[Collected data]
=== Section Start ===

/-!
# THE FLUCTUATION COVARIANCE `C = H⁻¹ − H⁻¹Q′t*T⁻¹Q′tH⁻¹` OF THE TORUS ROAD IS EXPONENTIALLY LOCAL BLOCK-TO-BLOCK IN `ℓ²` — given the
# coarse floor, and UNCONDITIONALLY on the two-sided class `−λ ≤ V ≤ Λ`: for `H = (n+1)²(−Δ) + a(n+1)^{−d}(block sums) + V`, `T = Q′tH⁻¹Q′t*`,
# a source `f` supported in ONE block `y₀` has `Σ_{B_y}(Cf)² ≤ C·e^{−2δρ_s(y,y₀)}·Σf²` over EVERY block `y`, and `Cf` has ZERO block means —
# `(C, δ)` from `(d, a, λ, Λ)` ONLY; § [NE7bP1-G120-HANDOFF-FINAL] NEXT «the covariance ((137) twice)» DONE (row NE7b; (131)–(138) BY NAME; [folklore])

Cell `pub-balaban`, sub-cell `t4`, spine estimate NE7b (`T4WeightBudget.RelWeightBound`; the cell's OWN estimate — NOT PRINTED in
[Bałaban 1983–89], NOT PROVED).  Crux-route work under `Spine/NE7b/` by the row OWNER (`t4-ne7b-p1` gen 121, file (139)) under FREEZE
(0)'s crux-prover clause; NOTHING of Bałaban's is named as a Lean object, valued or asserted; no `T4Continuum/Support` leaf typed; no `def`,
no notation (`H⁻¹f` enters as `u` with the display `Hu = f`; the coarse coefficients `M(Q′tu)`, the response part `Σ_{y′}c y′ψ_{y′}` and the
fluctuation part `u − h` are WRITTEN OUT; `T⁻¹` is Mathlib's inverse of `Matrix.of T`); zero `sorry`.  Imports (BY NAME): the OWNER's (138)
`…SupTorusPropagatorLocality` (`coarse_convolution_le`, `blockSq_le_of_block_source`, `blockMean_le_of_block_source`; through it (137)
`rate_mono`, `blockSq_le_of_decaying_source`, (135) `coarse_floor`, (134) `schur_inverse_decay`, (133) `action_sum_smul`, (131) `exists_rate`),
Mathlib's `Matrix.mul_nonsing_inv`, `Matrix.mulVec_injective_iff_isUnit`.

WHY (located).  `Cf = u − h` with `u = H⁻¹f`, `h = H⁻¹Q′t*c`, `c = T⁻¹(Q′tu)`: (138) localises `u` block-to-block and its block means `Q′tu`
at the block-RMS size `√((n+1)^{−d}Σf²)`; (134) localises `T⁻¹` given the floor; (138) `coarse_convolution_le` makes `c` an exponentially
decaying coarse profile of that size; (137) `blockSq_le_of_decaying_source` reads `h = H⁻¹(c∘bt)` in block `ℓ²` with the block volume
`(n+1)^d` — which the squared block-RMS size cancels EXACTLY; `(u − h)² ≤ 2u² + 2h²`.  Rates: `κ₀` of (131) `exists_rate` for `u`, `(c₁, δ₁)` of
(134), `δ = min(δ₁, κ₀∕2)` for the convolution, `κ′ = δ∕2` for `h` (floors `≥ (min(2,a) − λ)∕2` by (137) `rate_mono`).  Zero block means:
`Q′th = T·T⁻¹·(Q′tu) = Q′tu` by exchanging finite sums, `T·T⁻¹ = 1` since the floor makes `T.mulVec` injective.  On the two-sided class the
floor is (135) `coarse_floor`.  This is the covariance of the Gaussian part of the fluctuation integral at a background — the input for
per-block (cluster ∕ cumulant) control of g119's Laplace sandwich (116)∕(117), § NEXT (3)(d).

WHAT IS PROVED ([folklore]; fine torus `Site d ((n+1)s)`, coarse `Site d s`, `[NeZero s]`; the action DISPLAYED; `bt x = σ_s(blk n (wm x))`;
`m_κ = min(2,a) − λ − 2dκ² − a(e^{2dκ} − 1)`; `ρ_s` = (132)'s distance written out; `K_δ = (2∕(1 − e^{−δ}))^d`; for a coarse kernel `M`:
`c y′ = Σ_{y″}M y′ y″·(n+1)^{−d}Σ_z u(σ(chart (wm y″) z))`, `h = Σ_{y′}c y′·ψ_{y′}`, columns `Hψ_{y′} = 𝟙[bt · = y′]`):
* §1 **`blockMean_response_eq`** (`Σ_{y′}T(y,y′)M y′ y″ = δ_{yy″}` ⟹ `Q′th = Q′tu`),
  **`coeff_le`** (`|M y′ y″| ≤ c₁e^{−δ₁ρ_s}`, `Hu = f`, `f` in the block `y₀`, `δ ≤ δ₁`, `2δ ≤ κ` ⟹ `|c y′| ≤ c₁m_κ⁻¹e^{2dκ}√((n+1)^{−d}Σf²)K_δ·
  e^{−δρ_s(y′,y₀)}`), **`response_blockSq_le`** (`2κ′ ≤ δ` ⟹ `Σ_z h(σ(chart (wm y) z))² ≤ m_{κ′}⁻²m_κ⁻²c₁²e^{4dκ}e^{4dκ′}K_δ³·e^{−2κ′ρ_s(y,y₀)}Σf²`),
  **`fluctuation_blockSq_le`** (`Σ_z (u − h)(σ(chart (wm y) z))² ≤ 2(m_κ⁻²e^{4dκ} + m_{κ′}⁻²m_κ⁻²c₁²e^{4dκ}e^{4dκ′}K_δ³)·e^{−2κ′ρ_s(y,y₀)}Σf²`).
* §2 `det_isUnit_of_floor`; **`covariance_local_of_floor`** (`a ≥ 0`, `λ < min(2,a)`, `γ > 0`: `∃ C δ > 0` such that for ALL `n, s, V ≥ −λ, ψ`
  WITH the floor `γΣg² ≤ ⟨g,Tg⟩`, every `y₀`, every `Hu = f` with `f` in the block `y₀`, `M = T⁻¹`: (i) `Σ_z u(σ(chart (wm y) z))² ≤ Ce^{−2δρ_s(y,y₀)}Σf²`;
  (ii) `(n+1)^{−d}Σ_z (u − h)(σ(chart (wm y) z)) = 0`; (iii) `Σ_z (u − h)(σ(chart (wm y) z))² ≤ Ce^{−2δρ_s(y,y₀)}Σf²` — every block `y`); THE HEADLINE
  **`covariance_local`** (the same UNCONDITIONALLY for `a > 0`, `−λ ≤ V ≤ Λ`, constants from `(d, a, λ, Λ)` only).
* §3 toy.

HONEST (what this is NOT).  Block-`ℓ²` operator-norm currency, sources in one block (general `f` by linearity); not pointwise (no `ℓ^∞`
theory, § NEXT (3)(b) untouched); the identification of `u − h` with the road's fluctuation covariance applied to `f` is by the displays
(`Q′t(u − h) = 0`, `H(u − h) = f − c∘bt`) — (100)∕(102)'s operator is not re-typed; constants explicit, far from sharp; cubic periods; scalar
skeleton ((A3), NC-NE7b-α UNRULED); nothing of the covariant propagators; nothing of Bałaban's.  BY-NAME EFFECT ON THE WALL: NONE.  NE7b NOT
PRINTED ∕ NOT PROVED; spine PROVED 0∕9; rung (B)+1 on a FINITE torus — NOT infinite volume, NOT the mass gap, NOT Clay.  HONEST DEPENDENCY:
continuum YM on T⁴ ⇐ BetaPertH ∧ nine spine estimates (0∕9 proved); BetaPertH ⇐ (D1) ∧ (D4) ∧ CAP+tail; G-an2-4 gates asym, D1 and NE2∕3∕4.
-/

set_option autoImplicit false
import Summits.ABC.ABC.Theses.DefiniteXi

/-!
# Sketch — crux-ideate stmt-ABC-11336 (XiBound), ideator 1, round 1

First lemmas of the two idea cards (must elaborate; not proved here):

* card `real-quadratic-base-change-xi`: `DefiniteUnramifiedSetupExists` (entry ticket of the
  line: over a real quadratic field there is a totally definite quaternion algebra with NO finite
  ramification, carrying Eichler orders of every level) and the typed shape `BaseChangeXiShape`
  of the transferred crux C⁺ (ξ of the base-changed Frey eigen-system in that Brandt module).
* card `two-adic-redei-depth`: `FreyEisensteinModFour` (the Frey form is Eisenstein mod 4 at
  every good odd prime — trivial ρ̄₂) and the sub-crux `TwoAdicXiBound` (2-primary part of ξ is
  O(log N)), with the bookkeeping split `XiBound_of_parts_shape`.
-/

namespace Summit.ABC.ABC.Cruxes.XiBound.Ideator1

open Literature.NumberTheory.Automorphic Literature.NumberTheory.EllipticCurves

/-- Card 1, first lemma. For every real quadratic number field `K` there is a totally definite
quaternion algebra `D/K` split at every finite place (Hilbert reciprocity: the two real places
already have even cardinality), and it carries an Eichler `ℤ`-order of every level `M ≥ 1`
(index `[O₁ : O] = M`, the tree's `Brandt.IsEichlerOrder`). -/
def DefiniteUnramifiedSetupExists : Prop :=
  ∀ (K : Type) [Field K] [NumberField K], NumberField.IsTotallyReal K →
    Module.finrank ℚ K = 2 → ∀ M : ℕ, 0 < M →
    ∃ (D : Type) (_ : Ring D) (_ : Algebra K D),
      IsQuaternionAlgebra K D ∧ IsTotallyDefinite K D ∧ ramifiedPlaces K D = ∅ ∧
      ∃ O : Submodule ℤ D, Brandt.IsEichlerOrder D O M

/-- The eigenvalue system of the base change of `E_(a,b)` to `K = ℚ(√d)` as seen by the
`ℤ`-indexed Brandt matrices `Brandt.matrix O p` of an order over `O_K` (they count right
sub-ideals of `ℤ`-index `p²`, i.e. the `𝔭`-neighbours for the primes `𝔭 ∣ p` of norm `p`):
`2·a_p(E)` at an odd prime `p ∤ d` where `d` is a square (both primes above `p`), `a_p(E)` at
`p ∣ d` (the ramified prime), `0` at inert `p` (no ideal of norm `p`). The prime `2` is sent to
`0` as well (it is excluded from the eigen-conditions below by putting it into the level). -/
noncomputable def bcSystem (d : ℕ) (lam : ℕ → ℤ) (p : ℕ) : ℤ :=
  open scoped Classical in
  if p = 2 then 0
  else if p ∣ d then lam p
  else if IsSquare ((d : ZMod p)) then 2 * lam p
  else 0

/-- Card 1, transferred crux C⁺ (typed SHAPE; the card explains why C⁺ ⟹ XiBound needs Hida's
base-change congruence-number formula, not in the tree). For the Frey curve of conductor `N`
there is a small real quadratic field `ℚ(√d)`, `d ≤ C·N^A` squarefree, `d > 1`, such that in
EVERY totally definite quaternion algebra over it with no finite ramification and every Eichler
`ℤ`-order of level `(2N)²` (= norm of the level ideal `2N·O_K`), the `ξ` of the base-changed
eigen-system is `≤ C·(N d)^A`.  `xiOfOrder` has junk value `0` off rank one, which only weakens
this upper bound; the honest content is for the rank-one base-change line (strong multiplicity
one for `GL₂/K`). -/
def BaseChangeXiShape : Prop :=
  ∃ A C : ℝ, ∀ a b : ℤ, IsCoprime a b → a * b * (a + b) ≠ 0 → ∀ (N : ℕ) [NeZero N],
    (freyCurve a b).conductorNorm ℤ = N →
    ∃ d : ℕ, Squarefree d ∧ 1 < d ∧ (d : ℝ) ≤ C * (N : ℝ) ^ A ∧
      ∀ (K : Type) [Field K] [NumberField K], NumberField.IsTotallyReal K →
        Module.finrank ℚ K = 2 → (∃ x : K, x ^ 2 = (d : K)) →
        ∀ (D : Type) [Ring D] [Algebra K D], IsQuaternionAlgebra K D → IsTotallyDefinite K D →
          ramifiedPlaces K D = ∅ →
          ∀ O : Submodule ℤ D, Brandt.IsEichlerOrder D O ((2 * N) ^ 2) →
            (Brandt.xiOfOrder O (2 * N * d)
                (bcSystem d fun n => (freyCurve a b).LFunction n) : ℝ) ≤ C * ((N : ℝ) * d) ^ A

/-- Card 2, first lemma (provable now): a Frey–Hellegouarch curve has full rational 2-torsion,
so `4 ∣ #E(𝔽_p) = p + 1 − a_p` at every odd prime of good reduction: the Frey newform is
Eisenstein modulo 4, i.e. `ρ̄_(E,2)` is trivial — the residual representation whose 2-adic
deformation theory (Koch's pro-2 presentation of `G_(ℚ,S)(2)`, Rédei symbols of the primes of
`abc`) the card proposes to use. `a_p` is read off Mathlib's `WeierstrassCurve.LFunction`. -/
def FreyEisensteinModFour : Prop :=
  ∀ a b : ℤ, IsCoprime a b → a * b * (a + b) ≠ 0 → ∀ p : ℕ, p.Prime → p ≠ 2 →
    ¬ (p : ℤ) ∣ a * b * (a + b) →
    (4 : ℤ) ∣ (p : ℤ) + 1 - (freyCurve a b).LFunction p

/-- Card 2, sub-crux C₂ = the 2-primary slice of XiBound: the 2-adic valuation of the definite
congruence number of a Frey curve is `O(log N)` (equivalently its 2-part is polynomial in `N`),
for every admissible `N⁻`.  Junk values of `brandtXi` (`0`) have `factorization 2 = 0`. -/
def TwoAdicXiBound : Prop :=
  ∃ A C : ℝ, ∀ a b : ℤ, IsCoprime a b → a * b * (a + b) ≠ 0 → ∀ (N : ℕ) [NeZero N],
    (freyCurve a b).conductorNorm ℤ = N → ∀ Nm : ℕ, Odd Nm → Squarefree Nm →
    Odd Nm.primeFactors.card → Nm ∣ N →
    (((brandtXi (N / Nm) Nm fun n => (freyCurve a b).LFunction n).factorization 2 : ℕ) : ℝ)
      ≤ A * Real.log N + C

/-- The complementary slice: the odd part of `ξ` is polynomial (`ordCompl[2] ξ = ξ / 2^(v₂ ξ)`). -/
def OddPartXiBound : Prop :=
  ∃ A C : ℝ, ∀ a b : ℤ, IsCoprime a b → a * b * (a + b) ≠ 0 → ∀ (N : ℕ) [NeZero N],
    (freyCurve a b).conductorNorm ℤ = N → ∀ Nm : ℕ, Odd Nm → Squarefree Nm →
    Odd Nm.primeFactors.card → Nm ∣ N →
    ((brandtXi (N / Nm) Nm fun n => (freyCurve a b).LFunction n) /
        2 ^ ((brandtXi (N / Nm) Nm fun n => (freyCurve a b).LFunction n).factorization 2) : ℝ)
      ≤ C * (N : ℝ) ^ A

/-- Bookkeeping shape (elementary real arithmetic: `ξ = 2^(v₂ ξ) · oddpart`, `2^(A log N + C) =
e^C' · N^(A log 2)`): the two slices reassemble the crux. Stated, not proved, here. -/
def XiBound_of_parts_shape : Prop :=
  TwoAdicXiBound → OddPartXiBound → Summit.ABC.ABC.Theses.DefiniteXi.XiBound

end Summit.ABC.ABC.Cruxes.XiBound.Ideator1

=== Section End ===

Take the lines above from the first through the one containing "block means —" and reproduce them exactly; include nothing else.

/-!
# THE FLUCTUATION COVARIANCE `C = H⁻¹ − H⁻¹Q′t*T⁻¹Q′tH⁻¹` OF THE TORUS ROAD IS EXPONENTIALLY LOCAL BLOCK-TO-BLOCK IN `ℓ²` — given the
# coarse floor, and UNCONDITIONALLY on the two-sided class `−λ ≤ V ≤ Λ`: for `H = (n+1)²(−Δ) + a(n+1)^{−d}(block sums) + V`, `T = Q′tH⁻¹Q′t*`,
# a source `f` supported in ONE block `y₀` has `Σ_{B_y}(Cf)² ≤ C·e^{−2δρ_s(y,y₀)}·Σf²` over EVERY block `y`, and `Cf` has ZERO block means —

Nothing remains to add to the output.